This doesn’t work because of type. There is no problem with id evaluating to an integer, it’s just :ostype’s that have this problem. This is something that is supposed to fixed in the next version of MACL. For now, I use macro’s to avoid this gotcha. Very few ToolBox calls use :ostype’s so just file this tidbit away somewhere.

Register Trap Calls

If you look carefully at traps.Lisp you’ll see it’s divided into two parts, stack traps and register traps. This is because some ToolBox calls expect their arguments in registers instead of on the stack. This is something that’s normally hidden from both C and Pascal programmers. You’ll need to look up in Inside Macintosh which argument goes in which register and which register contains the return value. Instead of using type keywords, use register name keywords Here’s some examples:

;4

(setf my-ptr (_NewPtr :d0 20 :a0)  ;get a 20 byte block(_DisposPtr :a0 
my-ptr :d0)        ;carelessly discard the return value

Fortunately, traps.Lisp defines stack and register traps differently enough so if you mess up and call a register trap using stack trap conventions MACL catches it. I wouldn’t exactly say it diagnoses the problem, it just gives you the cryptic error message like the one shown below, but at least it doesn’t crash on you.

> Error: :long is not a valid argument to nil> While executing: #<An 
Anonymous Compiled-function>

Passing Pointers to Trap Calls

The above discussion glossed over how you obtain pointers to LISP object. There’s know address operator like & in C or @ in MacPascal. The answer is, you don’t. “Remember this, never forget this:” never use a LISP regular object as a :ptr value. LISP objects are not of this world, they have deep underlying structure and the ToolBox can’t grok them. So what do you do? You allocate some space, stuff the desired value in, and send off this “real” pointer.

Don’t’ despair! The MACL designers, in their infinite wisdom, took pity on us mortals and provided three rather convenient mechanisms for doing this. These three special forms automatically allocate and deallocate the space for you, saving you from much pain and fragmented memory. They work much like our old friend, let Variables are defined and initialized for use within their body.
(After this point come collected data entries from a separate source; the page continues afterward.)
import Summits.Schanuel.Schanuel.Theorems.ZilberEacNewtonPolygonBezout
import Mathlib.Algebra.Polynomial.Taylor
import HarnessLib

/-!
# The equimodular class, LXX: one step of the Newton–Puiseux induction — roots of the edge
# polynomial, the re-centred polynomial, the totally degenerate edge, and the translation

HONEST FRAMING.  Cell `pub-schanuel` (Zilber's Exponential-Algebraic Closedness, case ladder;
host summit Schanuel), seat 2, gen 26.  Third brick of the Newton–Puiseux existence theorem (file
LXXI).  With `E` the first edge polynomial of `F` at the origin (file LXVIII):
* **`firstEdge_coeff`** — the coefficient formula of `E`;
* **`exists_root_firstEdge`** — `E` has a NONZERO root `w₀`, of multiplicity `1 ≤ m₁ ≤ m`;
* **`recentre_facts`** — for `G` with `G(0, ·) = E`, the re-centred `G̃(t, w) = G(t, w₀ + w)` has
  `G̃(0, ·)` with the root `0` of multiplicity exactly `m₁` (rows `< m₁` vanish at `0`, row `m₁` not);
* **`degenerate_edge`** — if `m₁ = m = deg E` then `E = c (X - w₀)^m`, so `E.coeff (m-1) ≠ 0` and
  `E.coeff 0 ≠ 0`: the edge has integer slope `λ₀ = ord₀ f_{m-1}` (`μ = k λ₀`), `ord₀ f₀ = λ₀ m`,
  and `(1, λ₀)` is again an edge datum with the same edge polynomial;
* **`translate_facts`** — for `F₁(x, y) = F(x, y + w₀ x^{λ₀})`: `F₁(0, ·) = F(0, ·)` and
  `F₁(t, 0) = F(t, w₀ t^{λ₀})`.
[folklore (Newton–Puiseux), made concrete]; nothing here is specific to Schanuel's conjecture
(neither used nor implied); Mantova–Masser's question (PLMS 2024 §1 p. 5) and EC(3,2) stay OPEN.
-/

noncomputable section

open Polynomial

set_option linter.dupNamespace false

namespace Summit.Schanuel.Schanuel.Theorems

/-! ## Part A. The edge polynomial: coefficients and a nonzero root -/

/-- The coefficient formula of the first edge polynomial. [folklore] -/
theorem firstEdge_coeff (F : ℂ[X][X]) (k μ ν : ℕ) (j : ℕ) :
    (∑ i ∈ (Finset.range (F.natDegree + 1)).filter (fun i => F.coeff i ≠ 0 ∧
        k * Polynomial.rootMultiplicity 0 (F.coeff i) + μ * i = ν),
        Polynomial.C ((F.coeff i /ₘ (Polynomial.X - Polynomial.C 0) ^
          Polynomial.rootMultiplicity 0 (F.coeff i)).eval 0) * Polynomial.X ^ i).coeff j =
      if (j < F.natDegree + 1 ∧ (F.coeff j ≠ 0 ∧ k * Polynomial.rootMultiplicity 0 (F.coeff j) + μ * j = ν))
      then (F.coeff j /ₘ (Polynomial.X - Polynomial.C 0) ^ Polynomial.rootMultiplicity 0 (F.coeff j)).eval 0
      else 0 := by
  classical
  simp only [Polynomial.finsetSum_coeff, Polynomial.coeff_C_mul_X_pow]
  rw [Finset.sum_ite_eq]
  simp only [Finset.mem_filter, Finset.mem_range]

/-- **A nonzero root of the edge polynomial.**  `E ≠ 0` of degree `m` with a nonzero coefficient in
degree `j₁ < m` has a root `w₀ ≠ 0`, of multiplicity `m₁` with `1 ≤ m₁ ≤ m`. [folklore] -/
theorem exists_root_firstEdge {E : ℂ[X]} {m j₁ : ℕ} (hE0 : E ≠ 0) (hdeg : E.natDegree = m)
    (hj₁ : j₁ < m) (hEj₁ : E.coeff j₁ ≠ 0) :
    ∃ w₀ : ℂ, w₀ ≠ 0 ∧ E.IsRoot w₀ ∧ 1 ≤ Polynomial.rootMultiplicity w₀ E ∧
      Polynomial.rootMultiplicity w₀ E ≤ m := by
  set n₀ := Polynomial.rootMultiplicity 0 E with hn₀
  have hn₀le : n₀ ≤ j₁ := by
    rw [hn₀, Polynomial.rootMultiplicity_eq_natTrailingDegree']
    exact Polynomial.natTrailingDegree_le_of_ne_zero hEj₁
  set E₁ := E /ₘ (Polynomial.X - Polynomial.C 0) ^ n₀ with hE₁
  have hfac : (Polynomial.X - Polynomial.C 0) ^ n₀ * E₁ = E :=
    Polynomial.pow_mul_divByMonic_rootMultiplicity_eq E 0
  have hE₁0 : E₁.eval 0 ≠ 0 := Polynomial.eval_divByMonic_pow_rootMultiplicity_ne_zero 0 hE0
  have hE₁deg : E₁.natDegree = m - n₀ := by
    rw [hE₁, Polynomial.natDegree_divByMonic _ ((Polynomial.monic_X_sub_C 0).pow n₀), hdeg,
      Polynomial.natDegree_pow, Polynomial.natDegree_X_sub_C, mul_one]
  have hE₁ne : E₁ ≠ 0 := fun h => hE₁0 (by rw [h, Polynomial.eval_zero])
  have hE₁deg' : 0 < E₁.degree := by
    rw [Polynomial.degree_eq_natDegree hE₁ne, hE₁deg]
    exact_mod_cast (by omega : 0 < m - n₀)
  obtain ⟨w₀, hw₀⟩ := Complex.exists_root hE₁deg'
  have hw₀0 : w₀ ≠ 0 := by rintro rfl; exact hE₁0 hw₀
  have hEw₀ : E.IsRoot w₀ := by
    rw [Polynomial.IsRoot, ← hfac, Polynomial.eval_mul, hw₀.eq_zero, mul_zero]
  refine ⟨w₀, hw₀0, hEw₀, (Polynomial.rootMultiplicity_pos hE0).2 hEw₀, ?_⟩
  have hdvd := Polynomial.pow_rootMultiplicity_dvd E w₀
  have h := Polynomial.natDegree_le_of_dvd hdvd hE0
  rwa [Polynomial.natDegree_pow, Polynomial.natDegree_X_sub_C, mul_one, hdeg] at h

/-! ## Part B. Re-centring `G` at a root of `G(0, ·)` -/

/-- Evaluation of the re-centred polynomial: `G̃(t, w) = G(t, w₀ + w)`. [folklore] -/
theorem evalPP_comp_X_add_C (G : ℂ[X][X]) (q : ℂ[X]) (t w : ℂ) :
    ((G.comp (Polynomial.X + Polynomial.C q)).map (Polynomial.evalRingHom t)).eval w =
      (G.map (Polynomial.evalRingHom t)).eval (w + q.eval t) := by
  rw [Polynomial.map_comp, Polynomial.eval_comp]
  simp

/-- **The re-centred polynomial.**  If `G(0, ·) = E ≠ 0` and `m₁ = mult_{w₀} E`, then the rows of
`G̃ = G(t, w₀ + w)` vanish at `t = 0` in degrees `< m₁` and row `m₁` does not. [folklore] -/
theorem recentre_facts {G : ℂ[X][X]} {E : ℂ[X]} (hG0 : G.map (Polynomial.evalRingHom 0) = E)
    (hE0 : E ≠ 0) (w₀ : ℂ) :
    (∀ j, j < Polynomial.rootMultiplicity w₀ E →
      ((G.comp (Polynomial.X + Polynomial.C (Polynomial.C w₀))).coeff j).IsRoot 0) ∧
    ¬ ((G.comp (Polynomial.X + Polynomial.C (Polynomial.C w₀))).coeff
      (Polynomial.rootMultiplicity w₀ E)).IsRoot 0 := by
  set Gs := G.comp (Polynomial.X + Polynomial.C (Polynomial.C w₀)) with hGs
  have hmap : Gs.map (Polynomial.evalRingHom 0) = E.comp (Polynomial.X + Polynomial.C w₀) := by
    rw [hGs, Polynomial.map_comp, hG0]
    simp
  have hcoef : ∀ j, (Gs.coeff j).eval 0 = (E.comp (Polynomial.X + Polynomial.C w₀)).coeff j := by
    intro j
    rw [← hmap, Polynomial.coeff_map, Polynomial.coe_evalRingHom]
  have hmult : Polynomial.rootMultiplicity w₀ E = (E.comp (Polynomial.X + Polynomial.C w₀)).natTrailingDegree :=
    Polynomial.rootMultiplicity_eq_natTrailingDegree
  have hne : E.comp (Polynomial.X + Polynomial.C w₀) ≠ 0 := by
    rw [Ne, Polynomial.comp_eq_zero_iff, not_or]
    refine ⟨hE0, fun h => ?_⟩
    have := congrArg (Polynomial.coeff · 1) h.2
    simp at this
  refine ⟨fun j hj => ?_, ?_⟩
  · rw [Polynomial.IsRoot, hcoef]
    exact Polynomial.coeff_eq_zero_of_lt_natTrailingDegree (by rwa [← hmult])
  · rw [Polynomial.IsRoot, hcoef, hmult]
    exact mt Polynomial.trailingCoeff_eq_zero.1 hne

/-! ## Part C. The totally degenerate edge -/

/-- **A root of full multiplicity makes the polynomial a pure power**: `E ≠ 0`,
`mult_{w₀} E = deg E = m` ⟹ `E.coeff (m - 1) ≠ 0` and `E.coeff 0 ≠ 0` when `w₀ ≠ 0`, `m ≥ 1`.
[folklore] -/
theorem coeff_ne_zero_of_rootMultiplicity_eq_natDegree {E : ℂ[X]} {w₀ : ℂ} {m : ℕ} (hE0 : E ≠ 0)
    (hdeg : E.natDegree = m) (hm : 1 ≤ m) (hw₀ : w₀ ≠ 0) (hmult : Polynomial.rootMultiplicity w₀ E = m) :
    E.coeff (m - 1) ≠ 0 ∧ E.coeff 0 ≠ 0 := by
  obtain ⟨q, hq⟩ := Polynomial.pow_rootMultiplicity_dvd E w₀
  rw [hmult] at hq
  have hq0 : q ≠ 0 := fun h => hE0 (by rw [hq, h, mul_zero])
  have hqdeg : q.natDegree = 0 := by
    have h := congrArg Polynomial.natDegree hq
    rw [Polynomial.natDegree_mul (pow_ne_zero _ (Polynomial.X_sub_C_ne_zero w₀)) hq0,
      Polynomial.natDegree_pow, Polynomial.natDegree_X_sub_C, mul_one, hdeg] at h
    omega
  obtain ⟨c, hc⟩ : ∃ c, q = Polynomial.C c := ⟨q.coeff 0, Polynomial.eq_C_of_natDegree_eq_zero hqdeg⟩
  have hc0 : c ≠ 0 := fun h => hq0 (by rw [hc, h, map_zero])
  have hE : E = Polynomial.C c * (Polynomial.X + Polynomial.C (-w₀)) ^ m := by
    rw [hq, hc, map_neg, ← sub_eq_add_neg]; ring
  refine ⟨?_, ?_⟩
  · rw [hE, Polynomial.coeff_C_mul, Polynomial.coeff_X_add_C_pow, Nat.sub_sub_self hm, pow_one,
      Nat.choose_symm hm, Nat.choose_one_right]
    refine mul_ne_zero hc0 (mul_ne_zero (neg_ne_zero.2 hw₀) ?_)
    exact_mod_cast (show m ≠ 0 by omega)
  · rw [hE, Polynomial.coeff_C_mul, Polynomial.coeff_X_add_C_pow, Nat.sub_zero, Nat.choose_zero_right,
      Nat.cast_one, mul_one]
    exact mul_ne_zero hc0 (pow_ne_zero _ (neg_ne_zero.2 hw₀))

/-- **The totally degenerate edge has integer slope.**  In the setting of `exists_firstEdge`
(`μ m ≤ k·ord₀ f_j + μ j` for nonzero rows, `k ≥ 1`), if the edge polynomial has
`E.coeff (m - 1) ≠ 0` and `E.coeff 0 ≠ 0`, then with `λ₀ := ord₀ f_{m-1}`: `μ = k λ₀`,
`ord₀ f₀ = λ₀ m`, `f₀ ≠ 0`, `λ₀ m ≤ ord₀ f_j + λ₀ j` for all nonzero rows, and the edge polynomial of
the datum `(1, λ₀)` is the same `E`. [folklore] -/
theorem degenerate_edge (F : ℂ[X][X]) {m k μ : ℕ} (hk : 1 ≤ k) (hm : 1 ≤ m)
    (hedge : ∀ j, F.coeff j ≠ 0 → μ * m ≤ k * Polynomial.rootMultiplicity 0 (F.coeff j) + μ * j)
    (hEm1 : (∑ i ∈ (Finset.range (F.natDegree + 1)).filter (fun i => F.coeff i ≠ 0 ∧
        k * Polynomial.rootMultiplicity 0 (F.coeff i) + μ * i = μ * m),
        Polynomial.C ((F.coeff i /ₘ (Polynomial.X - Polynomial.C 0) ^
          Polynomial.rootMultiplicity 0 (F.coeff i)).eval 0) * Polynomial.X ^ i).coeff (m - 1) ≠ 0)
    (hE0c : (∑ i ∈ (Finset.range (F.natDegree + 1)).filter (fun i => F.coeff i ≠ 0 ∧
        k * Polynomial.rootMultiplicity 0 (F.coeff i) + μ * i = μ * m),
        Polynomial.C ((F.coeff i /ₘ (Polynomial.X - Polynomial.C 0) ^
          Polynomial.rootMultiplicity 0 (F.coeff i)).eval 0) * Polynomial.X ^ i).coeff 0 ≠ 0) :
    let lam := Polynomial.rootMultiplicity 0 (F.coeff (m - 1))
    μ = k * lam ∧ F.coeff 0 ≠ 0 ∧ Polynomial.rootMultiplicity 0 (F.coeff 0) = lam * m ∧
    (∀ j, F.coeff j ≠ 0 → lam * m ≤ 1 * Polynomial.rootMultiplicity 0 (F.coeff j) + lam * j) ∧
    (∑ i ∈ (Finset.range (F.natDegree + 1)).filter (fun i => F.coeff i ≠ 0 ∧
        1 * Polynomial.rootMultiplicity 0 (F.coeff i) + lam * i = lam * m),
        Polynomial.C ((F.coeff i /ₘ (Polynomial.X - Polynomial.C 0) ^
          Polynomial.rootMultiplicity 0 (F.coeff i)).eval 0) * Polynomial.X ^ i) =
    (∑ i ∈ (Finset.range (F.natDegree + 1)).filter (fun i => F.coeff i ≠ 0 ∧
        k * Polynomial.rootMultiplicity 0 (F.coeff i) + μ * i = μ * m),
        Polynomial.C ((F.coeff i /ₘ (Polynomial.X - Polynomial.C 0) ^
          Polynomial.rootMultiplicity 0 (F.coeff i)).eval 0) * Polynomial.X ^ i) := by
  classical
  intro lam
  rw [firstEdge_coeff] at hEm1 hE0c
  split_ifs at hEm1 with h1
  swap
  · exact absurd rfl hEm1
  split_ifs at hE0c with h0
  swap
  · exact absurd rfl hE0c
  obtain ⟨-, hf1, he1⟩ := h1
  obtain ⟨-, hf0, he0⟩ := h0
  -- `μ = k λ`
  have hμ : μ = k * lam := by
    have : k * lam + μ * (m - 1) = μ * m := he1
    have e : μ * m = μ * (m - 1) + μ := by
      obtain ⟨m', rfl⟩ : ∃ m', m = m' + 1 := ⟨m - 1, by omega⟩
      simp [Nat.mul_succ]
    omega
  have hμm : μ * m = k * (lam * m) := by rw [hμ]; ring
  -- `ord₀ f₀ = λ m`
  have ho0 : Polynomial.rootMultiplicity 0 (F.coeff 0) = lam * m := by
    have : k * Polynomial.rootMultiplicity 0 (F.coeff 0) + μ * 0 = μ * m := he0
    rw [mul_zero, add_zero, hμm] at this
    exact Nat.eq_of_mul_eq_mul_left (by omega) this
  refine ⟨hμ, hf0, ho0, fun j hj => ?_, ?_⟩
  · have h := hedge j hj
    rw [one_mul]
    rw [hμ] at h
    have h' : k * (lam * m) ≤ k * (Polynomial.rootMultiplicity 0 (F.coeff j) + lam * j) := by
      calc k * (lam * m) = k * lam * m := by ring
        _ ≤ k * Polynomial.rootMultiplicity 0 (F.coeff j) + k * lam * j := h
        _ = k * (Polynomial.rootMultiplicity 0 (F.coeff j) + lam * j) := by ring
    exact Nat.le_of_mul_le_mul_left h' (by omega)
  · refine Finset.sum_congr (Finset.filter_congr fun i _ => ?_) fun _ _ => rfl
    refine and_congr Iff.rfl ⟨fun h => ?_, fun h => ?_⟩
    · rw [one_mul] at h
      rw [hμ]
      calc k * Polynomial.rootMultiplicity 0 (F.coeff i) + k * lam * i
          = k * (Polynomial.rootMultiplicity 0 (F.coeff i) + lam * i) := by ring
        _ = k * (lam * m) := by rw [h]
        _ = k * lam * m := by ring
    · rw [one_mul]
      rw [hμ] at h
      have h' : k * (Polynomial.rootMultiplicity 0 (F.coeff i) + lam * i) = k * (lam * m) := by
        calc k * (Polynomial.rootMultiplicity 0 (F.coeff i) + lam * i)
            = k * Polynomial.rootMultiplicity 0 (F.coeff i) + k * lam * i := by ring
          _ = k * lam * m := h
          _ = k * (lam * m) := by ring
      exact Nat.eq_of_mul_eq_mul_left (by omega) h'

/-! ## Part D. The translation `y ↦ y + w₀ x^λ` -/

/-- **Translation facts.**  For `F₁(x, y) = F(x, y + w₀ x^λ)` (`λ ≥ 1`): the rows of `F₁` and `F`
agree at `x = 0`, `F₁(x, y) = F(x, y + w₀ x^λ)` pointwise, and `F₁(t, 0) = F(t, w₀ t^λ)`. [folklore] -/
theorem translate_facts (F : ℂ[X][X]) (w₀ : ℂ) {lam : ℕ} (hlam : 1 ≤ lam) :
    let F₁ := F.comp (Polynomial.X + Polynomial.C (Polynomial.C w₀ * Polynomial.X ^ lam))
    (∀ j, (F₁.coeff j).eval 0 = (F.coeff j).eval 0) ∧
    (∀ x y : ℂ, (F₁.map (Polynomial.evalRingHom x)).eval y =
      (F.map (Polynomial.evalRingHom x)).eval (y + w₀ * x ^ lam)) ∧
    (∀ t : ℂ, (F₁.coeff 0).eval t = (F.map (Polynomial.evalRingHom t)).eval (w₀ * t ^ lam)) := by
  intro F₁
  have hev : ∀ x y : ℂ, (F₁.map (Polynomial.evalRingHom x)).eval y =
      (F.map (Polynomial.evalRingHom x)).eval (y + w₀ * x ^ lam) := by
    intro x y
    simp only [F₁]
    rw [evalPP_comp_X_add_C]
    simp
  refine ⟨fun j => ?_, hev, fun t => ?_⟩
  · have hmap : F₁.map (Polynomial.evalRingHom 0) = F.map (Polynomial.evalRingHom 0) := by
      simp only [F₁]
      rw [Polynomial.map_comp]
      simp [zero_pow (by omega : lam ≠ 0)]
    have h := congrArg (Polynomial.coeff · j) hmap
    simp only [Polynomial.coeff_map, Polynomial.coe_evalRingHom] at h
    exact h
  · have h1 : (F₁.coeff 0).eval t = (F₁.map (Polynomial.evalRingHom t)).coeff 0 := by
      rw [Polynomial.coeff_map, Polynomial.coe_evalRingHom]
    rw [h1, Polynomial.coeff_zero_eq_eval_zero, hev, zero_add]

end Summit.Schanuel.Schanuel.Theorems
with-pstrs/with-returned-pstrs - These are for allocating and initializing strings. The with-returned-pstrs form is for used when the call will returns a value. It allocates a full 256 bytes to handle any size string that gets returned. Here’s an example that uses a pathname to open a resource file.

;5

(with-pstrs ((file-name “hd:MACL:foo.rsrc”)) (setf refnum(_OpenResFile 
:ptr file-name :word)))

The variables you define are bound to pointers to Pascal strings which are initialized to the value of the LISP string you provide. For functions that return strings, you can create a LISP string from the Pascal string using %get-string.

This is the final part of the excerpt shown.